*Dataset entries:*
import Summits.Ventures.PercRepro.C041TwoExitZone

/-!
# ROW C-041 — THE CYCLE HOST: reach on a cycle, and the statuses of a colouring by its arcs (p6, gen 31; towards
mine-3's arc-type model of the two-exit cycle, C-041.md §20 (d), §21 (a))

`cyc n` is the cycle `C_{n+1}` on the vertices `Fin (n+1)`, the edge `k` joining `k` and `k + 1` (the edge `n`
closes the cycle at `0`); no marks.  From a vertex `x` there are two paths to a vertex `z`: FORWARD through the
edges `x, x+1, …, z−1` (`fwdArc x z`, cyclically) and BACKWARD through `x−1, …, z` (`bwdArc x z`).  THE REACH
LEMMA (`mem_reach_cyc`): `z` is reached from `x` along the colour `c` iff one of the two arcs is entirely of
colour `c` — the set of such `z` contains `x` and is closed under the `c`-adjacency (the four arc inclusions
`fwdArc_succ` … `bwdArc_pred`), and a monochromatic arc is a path (`mem_reach_of_fwd`, `mem_reach_of_bwd`, by
induction on the distance).  With the anchor `0` and exits `i < j` the cycle splits into the ARCS `A₁ = [0, i)`,
`A₂ = [i, j)`, `A₃ = [j, n]`, and the statuses of `C041TwoExitZone` read (`Mg_cyc_zero_iff` …): `x_i` is merged
iff `A₁` is blue or `A₂`, `A₃` are; reached iff `A₁` is red or `A₂`, `A₃` are; `x_j` alike with `A₁ ↔ A₃`; the
two exits are blue-connected iff `A₂` is blue or `A₁`, `A₃` are — mine-3's table (C041CycleArcModel).  The
dictionary «the arc-type model is the cycle's six-vector» is the next module.
-/

namespace PercRepro

namespace ZoneZ

namespace TwoExit

open ZoneData Pendant

/-! ## Arcs on the cycle, as sets of edges (by value) -/

/-- The edges of the forward path from `x` to `z`: `x, x+1, …, z−1`, cyclically. -/
def fwdArc (x z k : ℕ) : Prop := if x ≤ z then x ≤ k ∧ k < z else x ≤ k ∨ k < z

/-- The edges of the backward path from `x` to `z`: `x−1, …, z`, cyclically. -/
def bwdArc (x z k : ℕ) : Prop := if x ≤ z then k < x ∨ z ≤ k else z ≤ k ∧ k < x

/-- The length of the forward path. -/
def fwdDist (n x z : ℕ) : ℕ := if x ≤ z then z - x else z + (n + 1) - x

/-- The length of the backward path. -/
def bwdDist (n x z : ℕ) : ℕ := if z ≤ x then x - z else x + (n + 1) - z

/-- The forward arc from `x` to itself is empty. -/
theorem fwdArc_self (x k : ℕ) : ¬ fwdArc x x k := by
  unfold fwdArc
  simp

/-- The first edge of a non-trivial forward path. -/
theorem fwdArc_start {x z : ℕ} (h : x ≠ z) : fwdArc x z x := by
  unfold fwdArc
  split_ifs <;> omega

/-- The last edge of a non-trivial backward path, `x − 1` (cyclically, with `n` for `x = 0`). -/
theorem bwdArc_start {n x z : ℕ} (_hx : x ≤ n) (hz : z ≤ n) (_h : x ≠ z) :
    bwdArc x z (if x = 0 then n else x - 1) := by
  by_cases hx0 : x = 0
  · rw [if_pos hx0]
    unfold bwdArc
    split_ifs <;> omega
  · rw [if_neg hx0]
    unfold bwdArc
    split_ifs <;> omega

/-- Stepping forward shortens the forward arc: the edges of the path from `x + 1` are edges of the path from
`x`. -/
theorem fwdArc_of_succ {n x z k : ℕ} (_hx : x ≤ n) (hz : z ≤ n) (_hk : k ≤ n) (h : x ≠ z)
    (hf : fwdArc (if x = n then 0 else x + 1) z k) : fwdArc x z k := by
  by_cases hxn : x = n
  · rw [if_pos hxn] at hf
    unfold fwdArc at hf ⊢
    split_ifs at hf ⊢ <;> omega
  · rw [if_neg hxn] at hf
    unfold fwdArc at hf ⊢
    split_ifs at hf ⊢ <;> omega

/-- Stepping backward shortens the backward arc (the step not landing on `z`). -/
theorem bwdArc_of_pred {n x z k : ℕ} (_hx : x ≤ n) (hz : z ≤ n) (_hk : k ≤ n) (_h : x ≠ z)
    (h' : (if x = 0 then n else x - 1) ≠ z) (hb : bwdArc (if x = 0 then n else x - 1) z k) : bwdArc x z k := by
  by_cases hx0 : x = 0
  · rw [if_pos hx0] at hb h'
    unfold bwdArc at hb ⊢
    split_ifs at hb ⊢ <;> omega
  · rw [if_neg hx0] at hb h'
    unfold bwdArc at hb ⊢
    split_ifs at hb ⊢ <;> omega

/-- The forward distance drops by one after a forward step. -/
theorem fwdDist_succ {n x z : ℕ} (hx : x ≤ n) (hz : z ≤ n) (h : x ≠ z) :
    fwdDist n (if x = n then 0 else x + 1) z + 1 = fwdDist n x z := by
  by_cases hxn : x = n
  · rw [if_pos hxn]
    unfold fwdDist
    split_ifs <;> omega
  · rw [if_neg hxn]
    unfold fwdDist
    split_ifs <;> omega

/-- The backward distance drops by one after a backward step. -/
theorem bwdDist_pred {n x z : ℕ} (hx : x ≤ n) (hz : z ≤ n) (h : x ≠ z) :
    bwdDist n (if x = 0 then n else x - 1) z + 1 = bwdDist n x z := by
  by_cases hx0 : x = 0
  · rw [if_pos hx0]
    unfold bwdDist
    split_ifs <;> omega
  · rw [if_neg hx0]
    unfold bwdDist
    split_ifs <;> omega

/-- A forward step from `z` (to `z + 1 ≠ x`) adds the edge `z` to the forward arc from `x`. -/
theorem fwdArc_succ {n x z k : ℕ} (hx : x ≤ n) (_hz : z ≤ n) (hk : k ≤ n) (_hzx : z ≠ x)
    (_hz'x : (if z = n then 0 else z + 1) ≠ x) (hf : fwdArc x (if z = n then 0 else z + 1) k) :
    fwdArc x z k ∨ k = z := by
  by_cases hzn : z = n
  · rw [if_pos hzn] at hf
    unfold fwdArc at hf ⊢
    split_ifs at hf ⊢ <;> omega
  · rw [if_neg hzn] at hf
    unfold fwdArc at hf ⊢
    split_ifs at hf ⊢ <;> omega

/-- A forward step from `z` (to `z + 1 ≠ x`) removes the edge `z` from the backward arc from `x`. -/
theorem bwdArc_succ {n x z k : ℕ} (hx : x ≤ n) (_hz : z ≤ n) (_hk : k ≤ n) (_hzx : z ≠ x)
    (hz'x : (if z = n then 0 else z + 1) ≠ x) (hb : bwdArc x (if z = n then 0 else z + 1) k) :
    bwdArc x z k := by
  by_cases hzn : z = n
  · rw [if_pos hzn] at hz'x hb
    unfold bwdArc at hb ⊢
    split_ifs at hb ⊢ <;> omega
  · rw [if_neg hzn] at hz'x hb
    unfold bwdArc at hb ⊢
    split_ifs at hb ⊢ <;> omega

/-- A backward step from `z` (to `z − 1 ≠ x`) removes the edge `z − 1` from the forward arc from `x`. -/
theorem fwdArc_pred {n x z k : ℕ} (hx : x ≤ n) (_hz : z ≤ n) (_hk : k ≤ n) (hzx : z ≠ x)
    (hz'x : (if z = 0 then n else z - 1) ≠ x) (hf : fwdArc x (if z = 0 then n else z - 1) k) :
    fwdArc x z k := by
  by_cases hz0 : z = 0
  · rw [if_pos hz0] at hz'x hf
    unfold fwdArc at hf ⊢
    split_ifs at hf ⊢ <;> omega
  · rw [if_neg hz0] at hz'x hf
    unfold fwdArc at hf ⊢
    split_ifs at hf ⊢ <;> omega

/-- A backward step from `z` (to `z − 1 ≠ x`) adds the edge `z − 1` to the backward arc from `x`. -/
theorem bwdArc_pred {n x z k : ℕ} (hx : x ≤ n) (_hz : z ≤ n) (hk : k ≤ n) (_hzx : z ≠ x)
    (_hz'x : (if z = 0 then n else z - 1) ≠ x) (hb : bwdArc x (if z = 0 then n else z - 1) k) :
    bwdArc x z k ∨ k = (if z = 0 then n else z - 1) := by
  by_cases hz0 : z = 0
  · rw [if_pos hz0] at hb ⊢
    unfold bwdArc at hb ⊢
    split_ifs at hb ⊢ <;> omega
  · rw [if_neg hz0] at hb ⊢
    unfold bwdArc at hb ⊢
    split_ifs at hb ⊢ <;> omega

/-- The forward arc from `x` to its successor `x + 1 ≠ x` is the single edge `x`. -/
theorem fwdArc_succ_self {n x k : ℕ} (_hx : x ≤ n) (hk : k ≤ n) (_hn : (if x = n then 0 else x + 1) ≠ x)
    (hf : fwdArc x (if x = n then 0 else x + 1) k) : k = x := by
  by_cases hxn : x = n
  · rw [if_pos hxn] at hf
    unfold fwdArc at hf
    split_ifs at hf <;> omega
  · rw [if_neg hxn] at hf
    unfold fwdArc at hf
    split_ifs at hf <;> omega

/-- The backward arc from `x` to its predecessor `x − 1 ≠ x` is the single edge `x − 1`. -/
theorem bwdArc_pred_self {n x k : ℕ} (hx : x ≤ n) (hk : k ≤ n) (_hn : (if x = 0 then n else x - 1) ≠ x)
    (hb : bwdArc x (if x = 0 then n else x - 1) k) : k = (if x = 0 then n else x - 1) := by
  by_cases hx0 : x = 0
  · rw [if_pos hx0] at hb ⊢
    unfold bwdArc at hb
    split_ifs at hb
    all_goals omega
  · rw [if_neg hx0] at hb ⊢
    unfold bwdArc at hb
    split_ifs at hb
    all_goals omega

/-! ## The cycle host -/

variable (n : ℕ)

/-- THE CYCLE HOST `C_{n+1}`: vertices and edges `Fin (n+1)`, the edge `k` joining `k` and `k + 1`; no marks. -/
def cyc : ZoneData (Fin (n + 1)) (Fin (n + 1)) Empty Empty where
  fst := id
  snd := fun k => k + 1
  at₁ := Empty.elim
  at₂ := Empty.elim

/-- The incidences of the cycle. -/
theorem cyc_joins_iff (e x y : Fin (n + 1)) :
    (cyc n).Joins e x y ↔ (e = x ∧ e + 1 = y) ∨ (e = y ∧ e + 1 = x) := Iff.rfl

variable (c : Bool) (ω : Fin (n + 1) → Bool)

/-- The value of the successor, as an `if`. -/
theorem val_succ (y : Fin (n + 1)) : (y + 1).val = if y.val = n then 0 else y.val + 1 := by
  rw [Fin.val_add_one]
  by_cases h : y = Fin.last n
  · rw [if_pos h, if_pos (by rw [h, Fin.val_last])]
  · rw [if_neg h, if_neg (fun h' => h (Fin.ext (by rw [h', Fin.val_last])))]

/-- The value of the predecessor, as an `if`. -/
theorem val_pred (y : Fin (n + 1)) : (y - 1).val = if y.val = 0 then n else y.val - 1 := by
  rw [Fin.coe_sub_one]
  by_cases h : y = 0
  · rw [if_pos h, if_pos (by rw [h, Fin.val_zero])]
  · rw [if_neg h, if_neg (fun h' => h (Fin.ext (by rw [h', Fin.val_zero])))]

/-- A forward step along an edge of colour `c`. -/
theorem mem_reach_succ {x y : Fin (n + 1)} (hy : y ∈ reach (cAdj (cyc n) c ω) {x}) (hc : ω y = c) :
    y + 1 ∈ reach (cAdj (cyc n) c ω) {x} :=
  reach_tail hy ⟨y, Or.inl ⟨rfl, rfl⟩, hc⟩

/-- A backward step along an edge of colour `c`. -/
theorem mem_reach_pred {x y : Fin (n + 1)} (hy : y ∈ reach (cAdj (cyc n) c ω) {x}) (hc : ω (y - 1) = c) :
    y - 1 ∈ reach (cAdj (cyc n) c ω) {x} :=
  reach_tail hy ⟨y - 1, Or.inr ⟨rfl, sub_add_cancel y 1⟩, hc⟩

/-- **A monochromatic forward arc is a path**: if every edge of the forward arc from `y` to `z` has colour `c`,
then `z` is reached from `y`. -/
theorem mem_reach_of_fwd (t : ℕ) : ∀ y z : Fin (n + 1), fwdDist n y.val z.val = t →
    (∀ k : Fin (n + 1), fwdArc y.val z.val k.val → ω k = c) → z ∈ reach (cAdj (cyc n) c ω) {y} := by
  induction t with
  | zero =>
    intro y z ht _
    have : y = z := by
      unfold fwdDist at ht
      split_ifs at ht <;> exact Fin.ext (by omega)
    rw [this]
    exact mem_reach_of_mem rfl
  | succ t ih =>
    intro y z ht hf
    have hyz : y.val ≠ z.val := by
      intro h
      unfold fwdDist at ht
      split_ifs at ht <;> omega
    have hstep := mem_reach_succ n c ω (mem_reach_of_mem (R := cAdj (cyc n) c ω) (S := {y}) rfl)
      (hf y (fwdArc_start hyz))
    have hv := val_succ n y
    have hz : z ∈ reach (cAdj (cyc n) c ω) {y + 1} := by
      refine ih (y + 1) z ?_ ?_
      · rw [hv]
        have := fwdDist_succ (n := n) y.is_le z.is_le hyz
        omega
      · intro k hk
        rw [hv] at hk
        exact hf k (fwdArc_of_succ y.is_le z.is_le k.is_le hyz hk)
    exact mem_reach_singleton_trans hz hstep

/-- **A monochromatic backward arc is a path.** -/
theorem mem_reach_of_bwd (t : ℕ) : ∀ y z : Fin (n + 1), bwdDist n y.val z.val = t →
    (∀ k : Fin (n + 1), bwdArc y.val z.val k.val → ω k = c) → z ∈ reach (cAdj (cyc n) c ω) {y} := by
  induction t with
  | zero =>
    intro y z ht _
    have : y = z := by
      unfold bwdDist at ht
      split_ifs at ht <;> exact Fin.ext (by omega)
    rw [this]
    exact mem_reach_of_mem rfl
  | succ t ih =>
    intro y z ht hb
    have hyz : y.val ≠ z.val := by
      intro h
      unfold bwdDist at ht
      split_ifs at ht <;> omega
    have hv := val_pred n y
    have hstep := mem_reach_pred n c ω (mem_reach_of_mem (R := cAdj (cyc n) c ω) (S := {y}) rfl)
      (hb (y - 1) (by rw [hv]; exact bwdArc_start y.is_le z.is_le hyz))
    by_cases hy1 : y - 1 = z
    · rw [← hy1]
      exact hstep
    have hy1' : (if y.val = 0 then n else y.val - 1) ≠ z.val := by
      rw [← hv]
      exact fun h => hy1 (Fin.ext h)
    have hz : z ∈ reach (cAdj (cyc n) c ω) {y - 1} := by
      refine ih (y - 1) z ?_ ?_
      · rw [hv]
        have := bwdDist_pred (n := n) y.is_le z.is_le hyz
        omega
      · intro k hk
        rw [hv] at hk
        exact hb k (bwdArc_of_pred y.is_le z.is_le k.is_le hyz hy1' hk)
    exact mem_reach_singleton_trans hz hstep

/-- **THE REACH LEMMA OF THE CYCLE**: `z` is reached from `x` along the colour `c` iff the forward arc or the
backward arc from `x` to `z` is entirely of colour `c`. -/
theorem mem_reach_cyc (x z : Fin (n + 1)) :
    z ∈ reach (cAdj (cyc n) c ω) {x} ↔
      (∀ k : Fin (n + 1), fwdArc x.val z.val k.val → ω k = c) ∨
        (∀ k : Fin (n + 1), bwdArc x.val z.val k.val → ω k = c) := by
  constructor
  · intro h
    have key : reach (cAdj (cyc n) c ω) {x} ⊆ {z | (∀ k : Fin (n + 1), fwdArc x.val z.val k.val → ω k = c) ∨
        (∀ k : Fin (n + 1), bwdArc x.val z.val k.val → ω k = c)} := by
      refine reach_subset_of_closed ?_ ?_
      · intro w hw
        rw [Set.mem_singleton_iff] at hw
        rw [hw]
        exact Or.inl fun k hk => absurd hk (fwdArc_self _ _)
      · rintro w w' hw ⟨e, he, hc⟩
        rw [cyc_joins_iff] at he
        show (∀ k : Fin (n + 1), fwdArc x.val w'.val k.val → ω k = c) ∨
          (∀ k : Fin (n + 1), bwdArc x.val w'.val k.val → ω k = c)
        by_cases hw'x : w' = x
        · rw [hw'x]
          exact Or.inl fun k hk => absurd hk (fwdArc_self _ _)
        have hw'x' : w'.val ≠ x.val := fun h => hw'x (Fin.ext h)
        rcases he with ⟨rfl, rfl⟩ | ⟨rfl, rfl⟩
        · -- forward step from `w = e` to `e + 1`
          have hv := val_succ n e
          by_cases hex : e = x
          · subst hex
            refine Or.inl fun k hk => ?_
            rw [hv] at hk
            have := fwdArc_succ_self (n := n) e.is_le k.is_le (by rw [← hv]; exact hw'x') hk
            rw [Fin.ext this]
            exact hc
          have hex' : e.val ≠ x.val := fun h => hex (Fin.ext h)
          rcases hw with hw | hw
          · refine Or.inl fun k hk => ?_
            rw [hv] at hk
            rcases fwdArc_succ (n := n) x.is_le e.is_le k.is_le hex' (by rw [← hv]; exact hw'x') hk with h1 | h1
            · exact hw k h1
            · rw [Fin.ext h1]
              exact hc
          · refine Or.inr fun k hk => ?_
            rw [hv] at hk
            exact hw k (bwdArc_succ (n := n) x.is_le e.is_le k.is_le hex' (by rw [← hv]; exact hw'x') hk)
        · -- backward step from `w = e + 1` to `e`
          have hv : e.val = if (e + 1).val = 0 then n else (e + 1).val - 1 := by
            have := val_pred n (e + 1)
            rw [add_sub_cancel_right] at this
            exact this
          by_cases hex : e + 1 = x
          · rw [hex] at hv
            refine Or.inr fun k hk => ?_
            rw [hv] at hk
            have := bwdArc_pred_self (n := n) x.is_le k.is_le (by rw [← hv]; exact hw'x') hk
            rw [Fin.ext (this.trans hv.symm)]
            exact hc
          have hex' : (e + 1).val ≠ x.val := fun h => hex (Fin.ext h)
          rcases hw with hw | hw
          · refine Or.inl fun k hk => ?_
            rw [hv] at hk
            exact hw k (fwdArc_pred (n := n) x.is_le (e + 1).is_le k.is_le hex' (by rw [← hv]; exact hw'x') hk)
          · refine Or.inr fun k hk => ?_
            rw [hv] at hk
            rcases bwdArc_pred (n := n) x.is_le (e + 1).is_le k.is_le hex' (by rw [← hv]; exact hw'x') hk with
              h1 | h1
            · exact hw k h1
            · rw [Fin.ext (h1.trans hv.symm)]
              exact hc
    exact key h
  · rintro (h | h)
    · exact mem_reach_of_fwd n c ω _ x z rfl h
    · exact mem_reach_of_bwd n c ω _ x z rfl h

end TwoExit

end ZoneZ

end PercRepro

*TASK OBJECTIVE:* Where a line of the records contains the word "reached", copy that line.

*ANSWER TO THIS TASK:*
LEMMA (`mem_reach_cyc`): `z` is reached from `x` along the colour `c` iff one of the two arcs is entirely of
iff `A₁` is blue or `A₂`, `A₃` are; reached iff `A₁` is red or `A₂`, `A₃` are; `x_j` alike with `A₁ ↔ A₃`; the
then `z` is reached from `y`. -/
/-- **THE REACH LEMMA OF THE CYCLE**: `z` is reached from `x` along the colour `c` iff the forward arc or the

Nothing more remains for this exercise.